“New Artist Spotlight” is a recurring editorial series featuring artists who have recently joined the rosters of Artsy’s gallery partners.
Throughout her decades-long career, Japanese Swiss artist Leiko Ikemura has painted hazy portraits of feminine figures. Along with the oil painting for which she is best known, Ikemura has also worked in video and, frequently, sculpture, using glass, metal, and ceramics to capture human and animal figures as amorphous, ghost-like entities.

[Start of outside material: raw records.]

import Mathlib
import HarnessLib
import Summits.NavierStokesRegularity.NavierStokesRegularity.Theorems.PoloidalWindowDoorLrcModEntireTwistingTHLocalScaling

/-!
# Route `PoloidalWindowDoor`, crux `PoloidalWindowRigidity` (stmt-19708) / item `LrcModEntire` (stmt-20428), line `sparse_energy` —
# the SOURCE-FREE local (TH)∩twisting statement: SCALING gauge (fourth normal-form step of v4.4; rotation in `…NormalFormR`)

Seat ns-poloidal-K2-p2 g9 (successor of the interim LEAD-of-record on 19708; file `--supports`).  Continues `…TwistingTHSparseNormalForm`
(non-umbilic + Galilean): K2-p2 g8's `…TwistingTHLocalRotation.localTHEmptyHypNF_of_rotation` (p607457) and
`…TwistingTHLocalScaling.localTHEmptyHypNFR_of_scaling` (p607864) RE-RUN WITH THE EXPLICIT DATUM TRACKED.  The source-free rest-frame datum
`A = k(∂ₜμ − ∂_z²μ) − (k²/2)∂_zμ` (one real scalar `k`) is INVARIANT under the horizontal rotation about the base point (`μ`, `A` unchanged, the
rotation fixes the height: `galileanSF_of_rotationSF`, same `k`) and COVARIANT under the parabolic scaling `(s,y) ↦ (c²s, cy)`, `u ↦ c·u`,
`μ′(s,z) = μ(c²s,cz)`, `A′ = c³A(c²s,cz)` (`rotationSF_of_scalingSF`, `k ↦ c·k`).  Hence the chain (this file + `…TwistingTHSparseNormalForm` +
`…TwistingTHSparse`):  hemptyHypSF_NFRS ⇒ hemptyHypSF_NFR ⇒ hemptyHypSF_NUG ⇒ hemptyHypSF_NU ⇒ hemptyHypSF ⇒ `stub_hyperbolicTH` / `stub_twisting ∩ (TH)`
ON K-SPARSE PROFILES, where **hemptyHypSF_NFRS** = K2-p2 g8's `hemptyHypNFRS` (gauge of record `u(p₀) = 0`, `∂₀u₂(p₀) = 0`, `∂₁u₂(p₀) = 1`, non-umbilic,
`μ < 0`, pins) with the A-hypothesis `∃ k : ℝ, ∀ p ∈ U, A p.1 (p.2 2) = k·(∂ₜμ − ∂_z²μ)(p) − (k²/2)·∂_zμ(p)` inserted after `μ(p₀) < 0` — the v4.4 text
`stub_localTHEmptySFRS` up to the order of binders and the spelling `∃ k` (K2-p3 may register either spelling; the sign of the `k²` term is MINUS).

WHAT THIS IS NOT: not a proof of any stub and not a claim about Navier–Stokes — two reductions (bears_on LADDER-NS N0 via 19708/20428). [folklore]
-/

noncomputable section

Living and working in Berlin, Ikemura recently joined the roster at Lisson Gallery, which will stage a solo exhibition of the artist in New York in spring 2025. She will also be featured at Lisson’s Frieze London booth this October. This show, and her recent representation, usher in a significant year for the artist, whose work has been long overlooked in the United States. Meanwhile, on the global stage, Ikemura will be the subject of several solo exhibitions: at the Kunsthalle Emden in November 2024, the Museum of Contemporary Art Tokyo in 2024, and the Bündner Kunstmuseum in Chur, Switzerland, in 2025.

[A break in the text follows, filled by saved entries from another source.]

import Mathlib
import HarnessLib
import HarnessLib.Audit
import Summits.HubbardSuperconductivity.Statement
import Literature.MathematicalPhysics.QuantumLattice.FermionOperatorsProofs
import Literature.MathematicalPhysics.QuantumLattice.LatticeToriProofs
import Literature.MathematicalPhysics.QuantumLattice.LatticeToriLROProofs
import Literature.MathematicalPhysics.QuantumLattice.PairCorrelationsProofs
import Literature.MathematicalPhysics.QuantumLattice.FockRelabel
import Summits.HubbardSuperconductivity.HubbardSuperconductivity.Theorems.LiebTwinUniformLROGivesSummitMatrix
/-- kernel `example` — THE SANDWICHED CLASS IS INHABITED BY TRANSPORTER-LIKE MULTIPLIERS: `P_k = Σ_ν diag(a_ν k)·(∇_ν ⊗ 1)·diag(b_ν k)`
with `‖a‖_∞ ≤ α`, `‖b‖_∞ ≤ β` and the `η`-LIPSCHITZ bound `n_k·|b_ν k(x + e_ν) − b_ν k(x)| ≤ λ` (level-uniform): at coupling
`‖t‖·[(d+1)αβ·B_∇K_{d+1}(δ_∇ − δ′) + (d+1)αλ·W_G(δ′)] < 1` the King-averaged colour tower has level-uniform entry decay
(`shiftK_mul_diagonal_mul_conjTranspose` + gen 5's `wrow_diagonal_le`). [folklore] -/
example {Bg δg : ℝ}
    (hgrad : ∀ (n N₀ : ℕ) [NeZero n] [NeZero N₀] (δ' : ℝ), δ' < δg →
      ∀ (ν : Fin (d + 1)) (i : Tor (fine n (fun _ : Fin (d + 1) => N₀)) × Fin (d + 1)),
        ∑ x' : Tor (fine n (fun _ : Fin (d + 1) => N₀)) × Fin (d + 1),
            Real.exp (δ' * torusSupNorm (fun _ : Fin (d + 1) => N₀)
                (rep (fun _ : Fin (d + 1) => N₀) (blockOf n (fun _ : Fin (d + 1) => N₀) i.1)
                  - rep (fun _ : Fin (d + 1) => N₀) (blockOf n (fun _ : Fin (d + 1) => N₀) x'.1)))
              * ‖(fdiff (fine n (fun _ : Fin (d + 1) => N₀)) (n : ℂ) ν * (DeltaA n (fun _ : Fin (d + 1) => N₀) 1)⁻¹) i x'‖
          ≤ Bg * latticeConst (d + 1) (δg - δ'))
    (N₀ : ℕ) [NeZero N₀] (hMc : M = fun _ => N₀) {δ' : ℝ} (hδ0 : 0 ≤ δ') (hδg : δ' < δg)
    (h₁ : δ' < 1 / (2 * ((d : ℝ) + 1))) (h₂ : δ' < kappa183 (d + 1) / (d + 1))
    (a b : Fin (d + 1) → (k : ℕ) → idx L M k × o → ℂ) {α β lam : ℝ}
    (ha : ∀ ν k i, ‖a ν k i‖ ≤ α) (hb : ∀ ν k i, ‖b ν k i‖ ≤ β)
    (hlip : ∀ ν k (i : idx L M k × o), ‖((lev L k : ℕ) : ℂ) * (b ν k ((i.1.1 + unitVec (fine (lev L k) M) ν, i.1.2), i.2) - b ν k i)‖ ≤ lam)
    {t : ℂ} (ht : ‖t‖ * ((d + 1) * ((α * β) * (Bg * latticeConst (d + 1) (δg - δ')))
        + ((d + 1) * (α * lam) + 0) * (2 * d * 2 ^ d * Real.exp (1 / (2 * (d + 1))) * latticeConst (d + 1) (1 / (2 * (d + 1)) - δ')
            + (d + 1) * (MD183 (d + 1) d * periodConst (kappa183 (d + 1)) d * latticeConst (d + 1) (kappa183 (d + 1) / (d + 1) - δ'))))
        < 1) (k : ℕ) :
    EntryDecay (fun x y : idx L M 0 × o => torusSupNorm M (fun ν => (((x.1.1 ν).val : ℕ) : ℤ) - (((y.1.1 ν).val : ℕ) : ℤ)))
      (pertCovC L M 1 one_pos
        (fun k => (∑ ν, Matrix.diagonal (a ν k) * (fdiff (fine (lev L k) M) ((lev L k : ℕ) : ℂ) ν ⊗ₖ (1 : Matrix o o ℂ))
          * Matrix.diagonal (b ν k)) + (0 : Matrix (idx L M k × o) (idx L M k × o) ℂ)) t k)
      ((2 * d * 2 ^ d * Real.exp (1 / (2 * (d + 1))) * latticeConst (d + 1) (1 / (2 * (d + 1)) - δ')
            + (d + 1) * (MD183 (d + 1) d * periodConst (kappa183 (d + 1)) d * latticeConst (d + 1) (kappa183 (d + 1) / (d + 1) - δ')))
          / (1 - ‖t‖ * ((d + 1) * ((α * β) * (Bg * latticeConst (d + 1) (δg - δ')))
              + ((d + 1) * (α * lam) + 0) * (2 * d * 2 ^ d * Real.exp (1 / (2 * (d + 1))) * latticeConst (d + 1) (1 / (2 * (d + 1)) - δ')
            + (d + 1) * (MD183 (d + 1) d * periodConst (kappa183 (d + 1)) d * latticeConst (d + 1) (kappa183 (d + 1) / (d + 1) - δ')))))) δ' :=
  hdec_pertCovC_sandwich L M hgrad N₀ hMc hδ0 hδg h₁ h₂ (A := fun ν k => Matrix.diagonal (a ν k))
    (B := fun ν k => Matrix.diagonal (b ν k)) (C₀ := fun _ => 0)
    (fun ν k i => wrow_diagonal_le L M (a ν k) (ha ν k) δ' i)
    (fun ν k i => by
      rw [shiftK_mul_diagonal_mul_conjTranspose]
      exact wrow_diagonal_le L M _ (fun i => hb ν k _) δ' i)
    (fun ν k i => by
      rw [shiftK_mul_diagonal_mul_conjTranspose, Matrix.diagonal_sub, ← Matrix.diagonal_smul]
      exact wrow_diagonal_le L M _ (fun i => by rw [Pi.smul_apply, smul_eq_mul]; exact hlip ν k i) δ' i)
    (fun k i => by simp) ht k

end Tower

end Summit.QuantumFields.BalabanUV.T4Continuum.SmallCouplingEntryDecaySandwich

end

Born in Tsu, Japan, Ikemura graduated with a degree in Spanish from Osaka University in 1972. Shortly after, she moved to Spain, where she would study art at the Academia de Bellas Artes in Granada and Seville from 1973 to 1978, eventually moving to Zurich in 1979. By 1983, she had held her first institutional solo exhibition at Bonn Kunstverein in Germany. She would subsequently move to Berlin, where she became a professor of painting at the Berlin University of the Arts in 1991.
Ikemura balances Western and Eastern influences in her paintings and sculptures, drawing from East Asian sansuiga traditions, surrealism, and post-war abstraction. The subjects of her paintings most often include images of young girls and various anthropomorphic animals, such as a rabbit or cat, typically rendered in ethereal landscapes created with light, quick brush strokes. Occasionally, the artist deviates from figurative themes in favor of vast dreamlike landscapes, like her recent painting of an erupting volcano, Paisajes Con El Monte Fuji 11 (2015).

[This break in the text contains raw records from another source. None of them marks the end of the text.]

/-- `Q₁(0) = (−1, 0) × B₁`. [folklore] -/
private theorem parabolicCylinder_one_zero :
    parabolicCylinder 1 (0 : ℝ × EuclideanSpace ℝ (Fin 3)) =
      Ioo (-1 : ℝ) 0 ×ˢ ball (0 : EuclideanSpace ℝ (Fin 3)) 1 := by
  rw [parabolicCylinder]
  norm_num

/-- The slices of a good velocity are supported in `B₂`. [folklore] -/
private theorem support_slice_subset (hW : IsGoodVelocity W) (t : ℝ) :
    support (W t) ⊆ ball (0 : EuclideanSpace ℝ (Fin 3)) 2 := fun x hx => by
  by_contra h
  exact hx (hW.eq_zero t x h)

/-- `‖W(t)‖_{L³(ℝ³)} = ‖W(t)‖_{L³(B₂)}`. [folklore] -/
private theorem eLpNorm_slice_eq_restrict (hW : IsGoodVelocity W) (t : ℝ) (p : ℝ≥0∞) :
    eLpNorm (W t) p volume = eLpNorm (W t) p (volume.restrict (ball (0 : EuclideanSpace ℝ (Fin 3)) 2)) :=
  (eLpNorm_restrict_eq_of_support_subset (support_slice_subset hW t)).symm

/-- Hölder on `B₂`: `∫_{B₂} ‖W(t)‖ ≤ |B₂|^{2/3} ‖W(t)‖_{L³(B₂)}`, in `ℝ≥0∞`. [folklore] -/
private theorem ofReal_integral_ball_norm_le (hW : IsGoodVelocity W) (t : ℝ) :
    ENNReal.ofReal (∫ y in ball (0 : EuclideanSpace ℝ (Fin 3)) 2, ‖W t y‖) ≤
      volume (ball (0 : EuclideanSpace ℝ (Fin 3)) 2) ^ (2 / 3 : ℝ) *
        eLpNorm (W t) 3 (volume.restrict (ball (0 : EuclideanSpace ℝ (Fin 3)) 2)) := by
  rw [ofReal_integral_norm_eq_lintegral_enorm (hW.integrableOn_slice t),
    ← eLpNorm_one_eq_lintegral_enorm]
  have h := eLpNorm_le_eLpNorm_mul_rpow_measure_univ (p := 1) (q := 3)
    (μ := volume.restrict (ball (0 : EuclideanSpace ℝ (Fin 3)) 2)) (by norm_num)
    ((hW.aestronglyMeasurable_slice t).restrict)
  rw [Measure.restrict_apply_univ] at h
  have e : (1 / (1 : ℝ≥0∞).toReal - 1 / (3 : ℝ≥0∞).toReal : ℝ) = 2 / 3 := by norm_num
  rw [e] at h
  rw [mul_comm]
  exact h

/-- Hölder on `B₂`: `∫ ‖W(t)‖² ≤ |B₂|^{1/3} ‖W(t)‖²_{L³(B₂)}`, in `ℝ≥0∞`. [folklore] -/
private theorem ofReal_integral_sq_le (hW : IsGoodVelocity W) (t : ℝ) :
    ENNReal.ofReal (∫ y, ‖W t y‖ ^ 2) ≤
      volume (ball (0 : EuclideanSpace ℝ (Fin 3)) 2) ^ (1 / 3 : ℝ) *
        eLpNorm (W t) 3 (volume.restrict (ball (0 : EuclideanSpace ℝ (Fin 3)) 2)) ^ 2 := by
  set μ₂ : Measure (EuclideanSpace ℝ (Fin 3)) := volume.restrict (ball (0 : EuclideanSpace ℝ (Fin 3)) 2)
    with hμ₂
  have hint : ∫ y, ‖W t y‖ ^ 2 = ∫ y in ball (0 : EuclideanSpace ℝ (Fin 3)) 2, ‖W t y‖ ^ 2 :=
    (setIntegral_eq_integral_of_forall_compl_eq_zero fun y hy => by
      rw [hW.eq_zero t y hy, norm_zero]; ring).symm
  have h2 : ENNReal.ofReal (∫ y in ball (0 : EuclideanSpace ℝ (Fin 3)) 2, ‖W t y‖ ^ 2) =
      eLpNorm (W t) 2 μ₂ ^ 2 := by
    rw [ofReal_integral_eq_lintegral_ofReal (hW.integrable_sq t).integrableOn
      (Eventually.of_forall fun y => by positivity)]
    have e : ∀ y, ENNReal.ofReal (‖W t y‖ ^ 2) = ‖W t y‖ₑ ^ (2 : ℝ) := fun y => by
      rw [ENNReal.ofReal_pow (norm_nonneg _), ofReal_norm, ← ENNReal.rpow_natCast]
      norm_num
    simp_rw [e]
    rw [← hμ₂, eLpNorm_eq_lintegral_rpow_enorm_toReal (by norm_num) (by norm_num), ENNReal.toReal_ofNat,
      ← ENNReal.rpow_natCast, ← ENNReal.rpow_mul]
    norm_num
  have h := eLpNorm_le_eLpNorm_mul_rpow_measure_univ (p := 2) (q := 3) (μ := μ₂) (by norm_num)
    ((hW.aestronglyMeasurable_slice t).restrict)
  rw [hμ₂, Measure.restrict_apply_univ] at h
  have e : (1 / (2 : ℝ≥0∞).toReal - 1 / (3 : ℝ≥0∞).toReal : ℝ) = 1 / 6 := by norm_num
  rw [e, ← hμ₂] at h
  rw [hint, h2]
  calc eLpNorm (W t) 2 μ₂ ^ 2
      ≤ (eLpNorm (W t) 3 μ₂ * volume (ball (0 : EuclideanSpace ℝ (Fin 3)) 2) ^ (1 / 6 : ℝ)) ^ 2 := by
        gcongr
    _ = volume (ball (0 : EuclideanSpace ℝ (Fin 3)) 2) ^ (1 / 3 : ℝ) * eLpNorm (W t) 3 μ₂ ^ 2 := by
        rw [mul_pow, ← ENNReal.rpow_natCast (volume _ ^ (1 / 6 : ℝ)), ← ENNReal.rpow_mul]
        norm_num
        rw [mul_comm]

/-- `‖W(t)‖³_{L³(B₂)} = ∫_{B₂} ‖W(t)‖³`. [folklore] -/
private theorem eLpNorm_three_rpow (w : EuclideanSpace ℝ (Fin 3) → EuclideanSpace ℝ (Fin 3))
    (μ : Measure (EuclideanSpace ℝ (Fin 3))) :
    eLpNorm w 3 μ ^ (3 : ℝ) = ∫⁻ y, ‖w y‖ₑ ^ (3 : ℝ) ∂μ := by
  rw [eLpNorm_eq_lintegral_rpow_enorm_toReal (by norm_num) (by norm_num), ENNReal.toReal_ofNat,
    ← ENNReal.rpow_mul]
  norm_num

/-- `‖g‖^{3/2}_{L^{3/2}} = ∫ ‖g‖^{3/2}`. [folklore] -/
private theorem eLpNorm_threeHalves_rpow {α : Type*} [MeasurableSpace α] (g : α → ℝ) (μ : Measure α) :
    eLpNorm g (3 / 2 : ℝ≥0∞) μ ^ (3 / 2 : ℝ) = ∫⁻ y, ‖g y‖ₑ ^ (3 / 2 : ℝ) ∂μ := by
  have e : (3 / 2 : ℝ≥0∞).toReal = 3 / 2 := by rw [ENNReal.toReal_div]; norm_num
  rw [eLpNorm_eq_lintegral_rpow_enorm_toReal (by norm_num) (ENNReal.div_lt_top (by norm_num) (by norm_num)).ne,
    e, ← ENNReal.rpow_mul]
  norm_num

Ikemura’s work sometimes features the usagi (“rabbit”) motif, which she particularly began to focus on following the Fukushima nuclear accident in 2011, following reports of a rise in birth defects in animals. For instance, Usagi Kannon (Rabbit Bodhisattva of Mercy) (2011), a bronze sculpture of a female figure with rabbit ears, draws on traditional depictions of the Japanese Buddhist goddess of mercy, Kannon, and the Christian motif of the Virgin Mary. First exhibited at Sainsbury Centre Sculpture Park in Norwich, England, the sculpture features an entryway that people can stand underneath, enveloped by the protective figure.
Though Ikemura’s recognition in the U.S. is long overdue, the artist is renowned across Europe and Asia. Her recent solo institutional exhibitions have been held at HEREDIUM in South Korea (2024) and Georg Kolbe Museum in Berlin (2023). Her solo gallery shows have been presented by KÖNIG GALERIE in Seoul, Galerie Peter Kilchmann in Paris, and Fergus McCaffrey in New York.